2. Inventory acquisition

Work with vendors who are close to the source of inventory and who provide value through data and/or their proprietary technology. Ensure that your mobile media inventory is also being bought programmatically or better still, acquired through Real-time Bidding (RTB). Whether through a managed service or a self-serve platform, there are cost-efficiencies to be had, where you won’t pay more than you have to.

3. Keep things simple, and do them well

Don’t be sold by flashy presentations featuring the latest and greatest products. This approach is usually born out of desperation to get an IO signed. Stick to the basics and do less, well. This might mean only one method of targeting and/or inventory placement, so that your budget isn’t spread too thin. That’s okay, you’ll have more meaningful results in the long-term.

4. Leverage the mobile ecosystem

The vast majority of mobile inventory is global and app-based, as mentioned above. If you are only buying local m-site based inventory, you’re missing out on a huge opportunity to reach your audience at scale.

5. Look at case studies and benchmarks

Ask your mobile media vendor for examples of campaigns run in your vertical and market. Look further afield to the UK or US if nothing exists in Australia or New Zealand. After all, they are more similar markets to those on our Asia-Pacific doorstep, so the insight gained would probably be of more value. Campaigns will improve as more companies look at consumer trends through “the lens of location”, as well as considering the digital preferences of people engaging with more and more apps, which has led to more agencies setting up and integrating programmatic into their environment.

The promise

Advertisers around the world have long tried to make use of their mass of data to help them reach audience segments or target better, Darling said.

“I believe that one of the most effective and recognised ways of leveraging data is through the lens of location insights," he said. "This is because location tells a story about the real-world lives of people and the places they go to. This can provide brands and media agencies with audience segments based on where people have actually been—a far greater pointer to behaviour than simply sites they’ve visited.”

Darling points to a scenario where a credit-card brand wants to reach people who are affluent and who frequently travel.

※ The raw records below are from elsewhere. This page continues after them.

/-- **The imaginary trace form** `B₋(X, Y) = Im tr(XY)` on `𝔤𝔩ₙ(ℂ)` as a real Lie algebra (its
Casimir element is `C₋`). [cite: Knapp2002, §V.4] -/
def imTraceForm : LinearMap.BilinForm ℝ (Matrix (Fin n) (Fin n) ℂ) :=
  LinearMap.mk₂ ℝ (fun X Y => ((X * Y).trace).im)
    (fun X X' Y => by rw [Matrix.add_mul, Matrix.trace_add, Complex.add_im])
    (fun c X Y => by rw [Matrix.smul_mul, Matrix.trace_smul, Complex.smul_im, smul_eq_mul])
    (fun X Y Y' => by rw [Matrix.mul_add, Matrix.trace_add, Complex.add_im])
    (fun c X Y => by rw [Matrix.mul_smul, Matrix.trace_smul, Complex.smul_im, smul_eq_mul])

variable {n}

/-- Unfolding. [folklore] -/
@[simp] theorem reTraceForm_apply (X Y : Matrix (Fin n) (Fin n) ℂ) :
    reTraceForm n X Y = ((X * Y).trace).re := rfl

/-- Unfolding. [folklore] -/
@[simp] theorem imTraceForm_apply (X Y : Matrix (Fin n) (Fin n) ℂ) :
    imTraceForm n X Y = ((X * Y).trace).im := rfl

/-- `tr([X,Y] Z) = -tr(Y [X,Z])` (invariance of the complex trace form). [cite: Knapp2002, §I.8] -/
theorem trace_lie_mul (X Y Z : Matrix (Fin n) (Fin n) ℂ) :
    (⁅X, Y⁆ * Z).trace = -(Y * ⁅X, Z⁆).trace := by
  simp only [Ring.lie_def, Matrix.sub_mul, Matrix.mul_sub, Matrix.trace_sub]
  rw [← Matrix.mul_assoc Y Z X, Matrix.trace_mul_cycle Y Z X, Matrix.mul_assoc X Y Z,
    Matrix.mul_assoc Y X Z]
  ring

variable (n) in
/-- `B₊` is symmetric. [folklore] -/
theorem reTraceForm_isSymm : (reTraceForm n).IsSymm :=
  ⟨fun X Y => by rw [reTraceForm_apply, reTraceForm_apply, Matrix.trace_mul_comm]⟩

variable (n) in
/-- `B₋` is symmetric. [folklore] -/
theorem imTraceForm_isSymm : (imTraceForm n).IsSymm :=
  ⟨fun X Y => by rw [imTraceForm_apply, imTraceForm_apply, Matrix.trace_mul_comm]⟩

variable (n) in
/-- `B₊` is invariant: `B₊([X,Y], Z) = -B₊(Y, [X,Z])`. [cite: Knapp2002, §I.8] -/
theorem reTraceForm_lieInvariant : (reTraceForm n).lieInvariant (Matrix (Fin n) (Fin n) ℂ) := by
  intro X Y Z
  rw [reTraceForm_apply, reTraceForm_apply, trace_lie_mul, Complex.neg_re]

variable (n) in
/-- `B₋` is invariant. [cite: Knapp2002, §I.8] -/
theorem imTraceForm_lieInvariant : (imTraceForm n).lieInvariant (Matrix (Fin n) (Fin n) ℂ) := by
  intro X Y Z
  rw [imTraceForm_apply, imTraceForm_apply, trace_lie_mul, Complex.neg_im]

/-- `tr((gXg⁻¹)(gYg⁻¹)) = tr(XY)`. [folklore] -/
theorem trace_conj_mul_conj (g : GL (Fin n) ℂ) (X Y : Matrix (Fin n) (Fin n) ℂ) :
    (((g : Matrix (Fin n) (Fin n) ℂ) * X * ((g⁻¹ : GL (Fin n) ℂ) : Matrix (Fin n) (Fin n) ℂ)) *
        ((g : Matrix (Fin n) (Fin n) ℂ) * Y * ((g⁻¹ : GL (Fin n) ℂ) : Matrix (Fin n) (Fin n) ℂ))).trace =
      (X * Y).trace := by
  set gm : Matrix (Fin n) (Fin n) ℂ := (g : Matrix (Fin n) (Fin n) ℂ) with hgm
  set gi : Matrix (Fin n) (Fin n) ℂ := ((g⁻¹ : GL (Fin n) ℂ) : Matrix (Fin n) (Fin n) ℂ) with hgi
  have hinv : gi * gm = 1 := by
    rw [hgi, hgm, ← Units.val_mul, inv_mul_cancel, Units.val_one]
  have e : gm * X * gi * (gm * Y * gi) = gm * (X * Y) * gi := by
    rw [Matrix.mul_assoc (gm * X) gi (gm * Y * gi), ← Matrix.mul_assoc gi (gm * Y) gi,
      ← Matrix.mul_assoc gi gm Y, hinv, Matrix.one_mul, ← Matrix.mul_assoc (gm * X) Y gi,
      Matrix.mul_assoc gm X Y]
  rw [e, Matrix.trace_mul_cycle, hinv, Matrix.one_mul]

/-- `B₊` is `Ad(GLₙ(ℂ))`-invariant. [cite: Knapp2002, §V.4] -/
theorem reTraceForm_conj (g : GL (Fin n) ℂ) (X Y : Matrix (Fin n) (Fin n) ℂ) :
    reTraceForm n ((g : Matrix (Fin n) (Fin n) ℂ) * X * ((g⁻¹ : GL (Fin n) ℂ) : Matrix (Fin n) (Fin n) ℂ))
        ((g : Matrix (Fin n) (Fin n) ℂ) * Y * ((g⁻¹ : GL (Fin n) ℂ) : Matrix (Fin n) (Fin n) ℂ)) =
      reTraceForm n X Y := by
  rw [reTraceForm_apply, reTraceForm_apply, trace_conj_mul_conj]

/-- `B₋` is `Ad(GLₙ(ℂ))`-invariant. [cite: Knapp2002, §V.4] -/
theorem imTraceForm_conj (g : GL (Fin n) ℂ) (X Y : Matrix (Fin n) (Fin n) ℂ) :
    imTraceForm n ((g : Matrix (Fin n) (Fin n) ℂ) * X * ((g⁻¹ : GL (Fin n) ℂ) : Matrix (Fin n) (Fin n) ℂ))
        ((g : Matrix (Fin n) (Fin n) ℂ) * Y * ((g⁻¹ : GL (Fin n) ℂ) : Matrix (Fin n) (Fin n) ℂ)) =
      imTraceForm n X Y := by
  rw [imTraceForm_apply, imTraceForm_apply, trace_conj_mul_conj]

/-! ### A real basis of `𝔤𝔩ₙ(ℂ)` and the dual bases for `B₊`, `B₋` -/

variable (n) in
/-- The real basis `{E_{ab}, iE_{ab}}` of `𝔤𝔩ₙ(ℂ)`: `(k, (a, b)) ↦ e_k E_{ab}` with `(e₀, e₁) = (1, i)`
(Mathlib's `Complex.basisOneI` towered over the matrix units). [folklore] -/
def cplxBasis : Module.Basis (Fin 2 × (Fin n × Fin n)) ℝ (Matrix (Fin n) (Fin n) ℂ) :=
  Complex.basisOneI.smulTower (Matrix.stdBasis ℂ (Fin n) (Fin n))

/-- `cplxBasis (k, (a, b)) = e_k E_{ab}`. [folklore] -/
theorem cplxBasis_apply (k : Fin 2) (p : Fin n × Fin n) :
    cplxBasis n (k, p) = Matrix.single p.1 p.2 (Complex.basisOneI k) := by
  classical
  rw [cplxBasis, Module.Basis.smulTower_apply, Matrix.stdBasis_eq_single, Matrix.smul_single,
    smul_eq_mul, mul_one]

/-- `tr(z E_{ab} · z' E_{cd}) = δ_{bc} δ_{ad} z z'`. [folklore] -/
theorem trace_single_mul_single (a b c d : Fin n) (z z' : ℂ) :
    (Matrix.single a b z * Matrix.single c d z').trace = if c = b ∧ d = a then z * z' else 0 := by
  rw [Matrix.trace_single_mul, smul_eq_mul, Matrix.single_apply]
  split_ifs <;> simp

/-- The values of the basis: `e₀ = 1`, `e₁ = i`. [folklore] -/
theorem basisOneI_eq (k : Fin 2) : Complex.basisOneI k = if k = 0 then 1 else I := by
  fin_cases k <;> simp [Complex.coe_basisOneI]

/-- `Re(conj e_k · e_l) = δ_{kl}`. [folklore] -/
theorem re_conj_basisOneI_mul (k l : Fin 2) :
    (conj (Complex.basisOneI k) * Complex.basisOneI l).re = if l = k then 1 else 0 := by
  fin_cases k <;> fin_cases l <;> simp [Complex.coe_basisOneI]

/-- `Im(i conj e_k · e_l) = δ_{kl}`. [folklore] -/
theorem im_I_conj_basisOneI_mul (k l : Fin 2) :
    (I * conj (Complex.basisOneI k) * Complex.basisOneI l).im = if l = k then 1 else 0 := by
  fin_cases k <;> fin_cases l <;> simp [Complex.coe_basisOneI]

variable (n) in
/-- `B₊` is non-degenerate. [folklore] -/
theorem reTraceForm_nondegenerate : (reTraceForm n).Nondegenerate := by
  have key : ∀ X : Matrix (Fin n) (Fin n) ℂ, (∀ Y, reTraceForm n X Y = 0) → X = 0 := by
    intro X hX
    ext a b
    have h1 := hX (Matrix.single b a 1)
    have hI := hX (Matrix.single b a (-I))
    rw [reTraceForm_apply, Matrix.trace_mul_single, MulOpposite.smul_eq_mul_unop,
      MulOpposite.unop_op] at h1 hI
    have hre : (X a b).re = 0 := by simpa using h1
    have him : (X a b).im = 0 := by simpa [Complex.mul_re] using hI
    rw [Matrix.zero_apply]
    exact Complex.ext hre him
  refine ⟨fun X hX => key X hX, fun Y hY => key Y fun X => ?_⟩
  rw [(reTraceForm_isSymm n).eq]
  exact hY X

variable (n) in
/-- `B₋` is non-degenerate. [folklore] -/
theorem imTraceForm_nondegenerate : (imTraceForm n).Nondegenerate := by
  have key : ∀ X : Matrix (Fin n) (Fin n) ℂ, (∀ Y, imTraceForm n X Y = 0) → X = 0 := by
    intro X hX
    ext a b
    have h1 := hX (Matrix.single b a 1)
    have hI := hX (Matrix.single b a I)
    rw [imTraceForm_apply, Matrix.trace_mul_single, MulOpposite.smul_eq_mul_unop,
      MulOpposite.unop_op] at h1 hI
    have him : (X a b).im = 0 := by simpa using h1
    have hre : (X a b).re = 0 := by simpa [Complex.mul_im] using hI
    rw [Matrix.zero_apply]
    exact Complex.ext hre him
  refine ⟨fun X hX => key X hX, fun Y hY => key Y fun X => ?_⟩
  rw [(imTraceForm_isSymm n).eq]
  exact hY X

/-- **The `B₊`-dual basis**: `(e_k E_{ab})^∨ = conj(e_k) E_{ba}` (`E_{ab} ↔ E_{ba}`, `iE_{ab} ↔ -iE_{ba}`).
[cite: Knapp2002, §V.4] -/
theorem dualBasis_reTraceForm (x : Fin 2 × (Fin n × Fin n)) :
    (reTraceForm n).dualBasis (reTraceForm_nondegenerate n) (cplxBasis n) x =
      Matrix.single x.2.2 x.2.1 (conj (Complex.basisOneI x.1)) := by
  classical
  have h := (LinearMap.BilinForm.dualBasis_eq_iff (reTraceForm_nondegenerate n) (cplxBasis n)
    (fun y : Fin 2 × (Fin n × Fin n) => Matrix.single y.2.2 y.2.1 (conj (Complex.basisOneI y.1)))).2 ?_
  · exact congrFun h x
  · rintro ⟨k, a, b⟩ ⟨l, c, d⟩
    rw [cplxBasis_apply, reTraceForm_apply, trace_single_mul_single]
    by_cases hca : c = a
    · by_cases hdb : d = b
      · subst hca; subst hdb
        simp only [and_self, ↓reduceIte, re_conj_basisOneI_mul, Prod.mk.injEq, and_true]
      · simp [hdb]
    · simp [hca]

The brand could look at the data to find people who are in an airport at least once every two months and stay at four- and five-star hotels.

“Then when they’re at home, we might look at people who live in affluent residential areas, maybe go to golf courses or marinas,” he added. “The data allows us to see who these people are, and reach them in a certain way.”

Darling said that benefits of location-based data driven insights could be applied across many different verticals.

“In some moments, the perfect moment will be reaching them at purchase, and others it will be a more long-term strategy, such as reaching them at home,” he said.

Forrester's Wang agreed, adding that the use of location data increases advertising efficiency.

“According to several marketers we interviewed, most ad-buying platforms offer geo-fencing capabilities, enabling more engaging hyper-local ads. More advanced tactics include retargeting based on physical location,” she added.

To illustrate, Wang pointed to location ad firm xAd, which has expanded its business aggressively in China and other markets within APAC, and in the process has worked with clients such as Lenovo, Henz and CUBA.

But beyond advertising, she added that location data makes contextual marketing possible, as location data only makes sense when it combines with time, which makes it contextual marketing.

Forrester defines a mobile moment as "a point in time and space when someone pulls out a mobile device to get what they want in their immediate context."

“For example, mobile marketing and commerce app developer Appconomy worked with Carrefour China to provide indoor-location-based promotion services for brands within its Smart Shopper app,” said Wang. “Another example is Cafe Amazon in Thailand. They created a mobile app ‘Drive Awake’ that monitors the drivers' eye, and directs the dozy drivers to the closest cafe.”